Wherein, c is the light velocity in the vacuum, f _iBe carrier wave Φ _iFrequency (i=1,2,3 ...).For simplicity, regulation f ₁＞f ₂＞f ₃＞

If carrier wave Φ _iInteger ambiguity be designated as N _i(i=1,2,3 ...), the integer ambiguity N of combined carriers then _cFor:

N _c＝l·N ₁+m·N ₂+n·N ₃+...... (4)

Carrier wave Φ ₁With sign indicating number ripple R ₁Single order ionosphere influence be designated as dI respectively _{Φ, 1}, dI _{R, 1}, combined carriers Φ then _c, combinational code ripple R _cIonosphere influence be respectively (is unit with rice [m]):

${\mathrm{dI}}_{\mathrm{\Φ},c}\left[m\right]=(\frac{l}{f_1}+\frac{m}{f_2}+\frac{n}{f_3}+......)\·\frac{f_1^2}{f_c}\·{\mathrm{dI}}_{\mathrm{\Φ},1}\left[m\right]---\left(5\right)$

${\mathrm{dI}}_{R,c}\left[m\right]=(\frac{l}{f_1}+\frac{m}{f_2}+\frac{n}{f_3}+......)\·\frac{f_1^2}{f_c}\·{\mathrm{dI}}_{R,1}\left[m\right]---\left(6\right)$

If with all numbers [cycle] is unit, have:

${\mathrm{dI}}_{\mathrm{\Φ},c}=(\frac{l}{f_1}+\frac{m}{f_2}+\frac{n}{f_3}+...)\·\frac{1}{{\mathrm{\λ}}_1}\·{\mathrm{dI}}_{\mathrm{\Φ},1}\left[\mathrm{cycle}\right]---\left(7\right)$

${\mathrm{dI}}_{R,c}=(\frac{l}{f_1}+\frac{m}{f_2}+\frac{n}{f_3}+...)\·\frac{1}{{\mathrm{\λ}}_1}\·{\mathrm{dI}}_{R,1}\left[\mathrm{cycle}\right]---\left(8\right)$

It should be noted that dI _{Φ, 1}[m] (dI _{Φ, 1}[cycle]) and dI _{R, 1}[m] (dI _{R, 1}[cycle]) opposite in sign, equal and opposite in direction.So, dI _{Φ, c}With dI _{R, c}Opposite symbol is also arranged.

If the phase measurement error of each carrier wave is s, then the noise of combined carriers amplifies s _cFor:

$s_c=\sqrt{l^2+m^2+n^2+......}\·s---\left(9\right)$

The noise s of combinational code ripple _{Code, c}For:

$s_{\mathrm{code},c}=\sqrt{\frac{l^2}{{\mathrm{\λ}}_1^2}\·s_{\mathrm{code},1}^2+\frac{m^2}{{\mathrm{\λ}}_2^2}\·s_{\mathrm{code},2}^2+\frac{n^2}{{\mathrm{\λ}}_3^2}\·s_{\mathrm{code},3}^2+......}---\left(10\right)$

In the formula, s _{Code, 1}, s _{Code, 2}, s _{Code, 3}... be respectively a yard ripple R ₁, R ₂, R ₃... the measurement noise.

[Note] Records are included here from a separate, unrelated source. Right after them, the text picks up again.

import Mathlib
import Summits.NavierStokesRegularity.NavierStokesRegularity.Theorems.EulerZoomLiouvillePowerGaugeEulerLiouvilleAnchoredBudgetLocalFloor
import Summits.NavierStokesRegularity.NavierStokesRegularity.Theorems.EulerZoomLiouvillePowerGaugeEulerLiouvilleAnchoredBudgetMember
import HarnessLib

/-!
# Crux `EulerZoomLiouville.PowerGaugeEulerLiouville` (stmt-NavierStokesRegularity-19832), line `anchored-budget` REV3:
# THE CLAUSE-FREE STRATUM `IsAnchoredBudgeted` IS TRIVIAL — unconditional, by name

Route №10 `EulerZoomLiouville` (NavierStokesRegularity), crux E.  Line `anchored-budget` (ideator ns-idea-11 g4;
`Cruxes/PowerGaugeEulerLiouville/Lines/anchored_budget.lean`, REV3 = text of record, critic V37b: «stratum grade — envelope-free and flow-clause-free;
thin w.r.t. SS needle»).  With the rev3 C1 landed (`anchoredFloorTransport_rev3`, `…AnchoredBudgetLocalFloor`, seat ns-sfl-p1 g4) the conditional
stratum theorem of ns-ezl-w2 g2 (`anchoredBudgeted_ae_eq_zero_of_floorTransport`, `…AnchoredBudgetMember`: C1 ∘ C2 `anchoredStarvation` ∘ the lead's
`PastIrrotational.ae_eq_zero_of_gauge_of_pastIrrotational` / `powerGaugeEulerLiouville_largeRho`) becomes UNCONDITIONAL:

* `anchoredBudgeted_ae_eq_zero_rev3` — **THE rev3 STRATUM**: for every `ρ > 0`, a member of Seregin's power-gauged ancient Euler class whose far past
  `(−∞,T₁)`, `T₁ ≤ 0`, is CLASSICAL — nothing else: NO velocity envelope, NO Lipschitz/flow clause — and carries a stretching budget
  `⟪∇u ω, ω⟫ ≤ (K/(−τ) + Λ(τ))|ω|²`, `Λ ≥ 0` integrable, `0 ≤ K < ρ/(1+ρ)`, vanishes a.e. on the past slab (= the line's `InClass → IsAnchoredBudgeted ρ u p →
  VanishesAE u`, δ-unfolded; one-name filler for the LEAD);
* `anchoredBudgeted_K0_ae_eq_zero_rev3` — the quotable `K = 0` member (critic V37 P2), clause-free: a classical far past along which `|ω| e^{−∫Λ}` is
  non-increasing forward on every trajectory ⇒ trivial;
* `integrableLipschitz_ae_eq_zero` — «BKM AT −∞», clause-free: a member whose far past is classical with Lipschitz modulus INTEGRABLE at `−∞`
  (`‖∇u(τ)‖_∞ ≤ Λ(τ)`, `∫_{(−∞,T₁)} Λ < ∞`) is trivial, for every `ρ > 0` — no fading of the vorticity, no envelope.

WHAT THIS IS NOT: not NS regularity, not the crux E — STRATUM theorems `--supports` stmt-19832 about a hypothetical Euler zoom-limit class (MODEL lattice);
the residue C3 `stub_anchoredRest` (weak members; classical members with larger budgets), crux 19832 and NS regularity stay OPEN; nothing is wired into the
lead's skeleton by this seat.
[cite: CrippaDeLellis2008, §2–3; CaffarelliKohnNirenberg1982, §2; MajdaBertozziCUP2002, §1.6]
-/

noncomputable section

set_option linter.dupNamespace false

open MeasureTheory Set Filter Topology Metric Function
open scoped NNReal ENNReal RealInnerProductSpace

namespace Summit.NavierStokesRegularity.NavierStokesRegularity.Theorems.PowerGaugeEulerLiouville.AnchoredBudget

open Literature.Analysis Literature.Analysis.FluidPDE

/-- **THE rev3 STRATUM `IsAnchoredBudgeted` IS TRIVIAL (unconditional, clause-free).**  For every `ρ > 0`: a member of Seregin's power-gauged ancient Euler
class whose far past `(−∞,T₁)` (`T₁ ≤ 0`) is CLASSICAL and carries a stretching budget `⟪∇u ω, ω⟫ ≤ (K/(−τ) + Λ(τ))|ω|²`, `Λ ≥ 0` integrable,
`0 ≤ K < ρ/(1+ρ)`, vanishes a.e. on the past slab.  No velocity envelope, no flow clause: the members may be intermittent, with spatially unbounded
velocity and gradient, as far as the gauges allow.  (`anchoredBudgeted_ae_eq_zero_of_floorTransport anchoredFloorTransport_rev3`.)
[cite: CrippaDeLellis2008, §2–3; CaffarelliKohnNirenberg1982, §2] -/
theorem anchoredBudgeted_ae_eq_zero_rev3 :
    ∀ ρ : ℝ, 0 < ρ → ∀ (u : ℝ → EuclideanSpace ℝ (Fin 3) → EuclideanSpace ℝ (Fin 3))
      (p : ℝ → EuclideanSpace ℝ (Fin 3) → ℝ)
      (H : ℝ → EuclideanSpace ℝ (Fin 3) → EuclideanSpace ℝ (Fin 3) →L[ℝ] EuclideanSpace ℝ (Fin 3)) (c : ℝ≥0),
      (IsSuitableWeakSolutionOn (slab (EuclideanSpace ℝ (Fin 3)) (Set.Iio 0) isOpen_Iio) 0 0 u p ∧
        HasWeakSpatialGradientOn (slab (EuclideanSpace ℝ (Fin 3)) (Set.Iio 0) isOpen_Iio) u H ∧
        (∀ a : ℝ, 0 < a →
          ENNReal.ofReal (a ^ (2 * ρ)) * cknA a (0 : ℝ × EuclideanSpace ℝ (Fin 3)) u +
              ENNReal.ofReal (a ^ ρ) * cknE a (0 : ℝ × EuclideanSpace ℝ (Fin 3)) H +
            ENNReal.ofReal (a ^ (2 * ρ)) * cknD a (0 : ℝ × EuclideanSpace ℝ (Fin 3)) p ≤ (c : ℝ≥0∞))) →
      (∃ (T₁ K : ℝ) (Λ : ℝ → ℝ),
        (IsClassicalEulerSolutionOn (Set.Iio 0) 0 u p ∧ T₁ ≤ 0) ∧ 0 ≤ K ∧ K < ρ / (1 + ρ) ∧
        (IntegrableOn Λ (Set.Iio T₁) ∧ (∀ τ : ℝ, 0 ≤ Λ τ) ∧
          ∀ τ : ℝ, τ < T₁ → ∀ x : EuclideanSpace ℝ (Fin 3),
            ⟪fderiv ℝ (u τ) x (curl (u τ) x), curl (u τ) x⟫ ≤ (K / (-τ) + Λ τ) * ‖curl (u τ) x‖ ^ 2)) →
      Function.uncurry u =ᵐ[volume.restrict (Set.Iio (0 : ℝ) ×ˢ (Set.univ : Set (EuclideanSpace ℝ (Fin 3))))] 0 :=
  anchoredBudgeted_ae_eq_zero_of_floorTransport anchoredFloorTransport_rev3

/-- **THE QUOTABLE `K = 0` MEMBER (critic V37 P2), clause-free and unconditional:** for every `ρ > 0`, a member of the power-gauged class with a CLASSICAL far
past `(−∞,T₁)`, `T₁ ≤ 0`, along which `⟪∇u ω, ω⟫ ≤ Λ(τ)|ω|²` with `Λ ≥ 0` integrable (so `|ω| e^{−∫Λ}` is non-increasing forward on every trajectory)
vanishes a.e. [cite: CrippaDeLellis2008, §2–3] -/
theorem anchoredBudgeted_K0_ae_eq_zero_rev3 :
    ∀ ρ : ℝ, 0 < ρ → ∀ (u : ℝ → EuclideanSpace ℝ (Fin 3) → EuclideanSpace ℝ (Fin 3))
      (p : ℝ → EuclideanSpace ℝ (Fin 3) → ℝ)
      (H : ℝ → EuclideanSpace ℝ (Fin 3) → EuclideanSpace ℝ (Fin 3) →L[ℝ] EuclideanSpace ℝ (Fin 3)) (c : ℝ≥0),
      (IsSuitableWeakSolutionOn (slab (EuclideanSpace ℝ (Fin 3)) (Set.Iio 0) isOpen_Iio) 0 0 u p ∧
        HasWeakSpatialGradientOn (slab (EuclideanSpace ℝ (Fin 3)) (Set.Iio 0) isOpen_Iio) u H ∧
        (∀ a : ℝ, 0 < a →
          ENNReal.ofReal (a ^ (2 * ρ)) * cknA a (0 : ℝ × EuclideanSpace ℝ (Fin 3)) u +
              ENNReal.ofReal (a ^ ρ) * cknE a (0 : ℝ × EuclideanSpace ℝ (Fin 3)) H +
            ENNReal.ofReal (a ^ (2 * ρ)) * cknD a (0 : ℝ × EuclideanSpace ℝ (Fin 3)) p ≤ (c : ℝ≥0∞))) →
      ∀ (T₁ : ℝ) (Λ : ℝ → ℝ), IsClassicalEulerSolutionOn (Set.Iio 0) 0 u p → T₁ ≤ 0 →
        IntegrableOn Λ (Set.Iio T₁) → (∀ τ : ℝ, 0 ≤ Λ τ) →
        (∀ τ : ℝ, τ < T₁ → ∀ x : EuclideanSpace ℝ (Fin 3),
          ⟪fderiv ℝ (u τ) x (curl (u τ) x), curl (u τ) x⟫ ≤ Λ τ * ‖curl (u τ) x‖ ^ 2) →
        Function.uncurry u =ᵐ[volume.restrict (Set.Iio (0 : ℝ) ×ˢ (Set.univ : Set (EuclideanSpace ℝ (Fin 3))))] 0 := by
  intro ρ hρ u p H c hcls T₁ Λ hcl hT₁ hΛi hΛ0 hbud
  have hthr : (0 : ℝ) < ρ / (1 + ρ) := div_pos hρ (by linarith)
  refine anchoredBudgeted_ae_eq_zero_rev3 ρ hρ u p H c hcls ⟨T₁, 0, Λ, ⟨hcl, hT₁⟩, le_rfl, hthr, hΛi, hΛ0, fun τ hτ x => ?_⟩
  rw [zero_div, zero_add]
  exact hbud τ hτ x

/-- **«BKM AT −∞», clause-free and unconditional:** for every `ρ > 0`, a member of the power-gauged class with a CLASSICAL far past `(−∞,T₁)`, `T₁ ≤ 0`,
whose LIPSCHITZ MODULUS IS INTEGRABLE AT `−∞` — `‖∇u(τ,x)‖ ≤ Λ(τ)` for `τ < T₁`, `Λ ≥ 0`, `∫_{(−∞,T₁)} Λ < ∞` — vanishes a.e.
(`⟪∇u ω, ω⟫ ≤ ‖∇u‖|ω|² ≤ Λ|ω|²` is the budget `(0, Λ)`.)  NO fading of the vorticity is assumed (compare the lead's `VorticityBirth` stratum, which needs
`e^{∫_s^T Λ} sup|curl u(s)| → 0` as `s → −∞`): the permanent floor is killed by the GAUGES through anchoring (C1) and enstrophy starvation (C2).
[cite: CrippaDeLellis2008, §2–3; MajdaBertozziCUP2002, §1.6] -/
theorem integrableLipschitz_ae_eq_zero :
    ∀ ρ : ℝ, 0 < ρ → ∀ (u : ℝ → EuclideanSpace ℝ (Fin 3) → EuclideanSpace ℝ (Fin 3))
      (p : ℝ → EuclideanSpace ℝ (Fin 3) → ℝ)
      (H : ℝ → EuclideanSpace ℝ (Fin 3) → EuclideanSpace ℝ (Fin 3) →L[ℝ] EuclideanSpace ℝ (Fin 3)) (c : ℝ≥0),
      (IsSuitableWeakSolutionOn (slab (EuclideanSpace ℝ (Fin 3)) (Set.Iio 0) isOpen_Iio) 0 0 u p ∧
        HasWeakSpatialGradientOn (slab (EuclideanSpace ℝ (Fin 3)) (Set.Iio 0) isOpen_Iio) u H ∧
        (∀ a : ℝ, 0 < a →
          ENNReal.ofReal (a ^ (2 * ρ)) * cknA a (0 : ℝ × EuclideanSpace ℝ (Fin 3)) u +
              ENNReal.ofReal (a ^ ρ) * cknE a (0 : ℝ × EuclideanSpace ℝ (Fin 3)) H +
            ENNReal.ofReal (a ^ (2 * ρ)) * cknD a (0 : ℝ × EuclideanSpace ℝ (Fin 3)) p ≤ (c : ℝ≥0∞))) →
      ∀ (T₁ : ℝ) (Λ : ℝ → ℝ), IsClassicalEulerSolutionOn (Set.Iio 0) 0 u p → T₁ ≤ 0 →
        IntegrableOn Λ (Set.Iio T₁) → (∀ τ : ℝ, 0 ≤ Λ τ) →
        (∀ τ : ℝ, τ < T₁ → ∀ x : EuclideanSpace ℝ (Fin 3), ‖fderiv ℝ (u τ) x‖ ≤ Λ τ) →
        Function.uncurry u =ᵐ[volume.restrict (Set.Iio (0 : ℝ) ×ˢ (Set.univ : Set (EuclideanSpace ℝ (Fin 3))))] 0 := by
  intro ρ hρ u p H c hcls T₁ Λ hcl hT₁ hΛi hΛ0 hLip
  refine anchoredBudgeted_K0_ae_eq_zero_rev3 ρ hρ u p H c hcls T₁ Λ hcl hT₁ hΛi hΛ0 fun τ hτ x => ?_
  have hcs : ⟪fderiv ℝ (u τ) x (curl (u τ) x), curl (u τ) x⟫ ≤
      ‖fderiv ℝ (u τ) x (curl (u τ) x)‖ * ‖curl (u τ) x‖ := real_inner_le_norm _ _
  have hop : ‖fderiv ℝ (u τ) x (curl (u τ) x)‖ ≤ ‖fderiv ℝ (u τ) x‖ * ‖curl (u τ) x‖ :=
    ContinuousLinearMap.le_opNorm _ _
  have hn : 0 ≤ ‖curl (u τ) x‖ := norm_nonneg _
  calc ⟪fderiv ℝ (u τ) x (curl (u τ) x), curl (u τ) x⟫
      ≤ ‖fderiv ℝ (u τ) x‖ * ‖curl (u τ) x‖ * ‖curl (u τ) x‖ := hcs.trans (by gcongr)
    _ ≤ Λ τ * ‖curl (u τ) x‖ * ‖curl (u τ) x‖ := by gcongr; exact hLip τ hτ x
    _ = Λ τ * ‖curl (u τ) x‖ ^ 2 := by ring

end Summit.NavierStokesRegularity.NavierStokesRegularity.Theorems.PowerGaugeEulerLiouville.AnchoredBudget

end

When utilizing a plurality of carrier combination, the influence of the ionosphere of combinational code ripple and combined carriers is widely different.Two definition among the present invention are below described:

(1) " just " combination: in the multifrequency combined system, carrier combination no matter, still sign indicating number ripple combination, the symbol of its ionosphere single order influence is " just ", promptly locates " hysteresis " state.

(2) " bear " combination: in the multifrequency combined system, carrier combination no matter, still sign indicating number ripple combination, the symbol of its ionosphere single order influence is " bearing ", promptly locates " in advance " state.

If ionospheric single order influence is zero, be called " zero " combination.It is exactly a kind of " zero " combination that three common frequencies do not have the ionosphere combination.

Further rewriting formula (1) and (2), " just " combinational code ripple R ₊Observed reading be:

$R_{+}={\mathrm{\ρ}}^{*}+I_{R_{+}}---\left(11\right)$

In the formula, ρ ^*It is the distance terms that comprises all and frequency-independent error.

Be combinational code ripple R ₊Single order ionosphere influence.Correspondingly, " just " combined carriers Φ ₊Satisfy:

$({\mathrm{\Φ}}_{+}+N_{+}){\mathrm{\λ}}_{{\mathrm{\Φ}}_{+}}={\mathrm{\ρ}}^{*}+I_{{\mathrm{\Φ}}_{+}}---\left(12\right)$

In the formula, N ₊,

With

Be respectively combined carriers Φ ₊Integer ambiguity, wavelength and the influence of single order ionosphere.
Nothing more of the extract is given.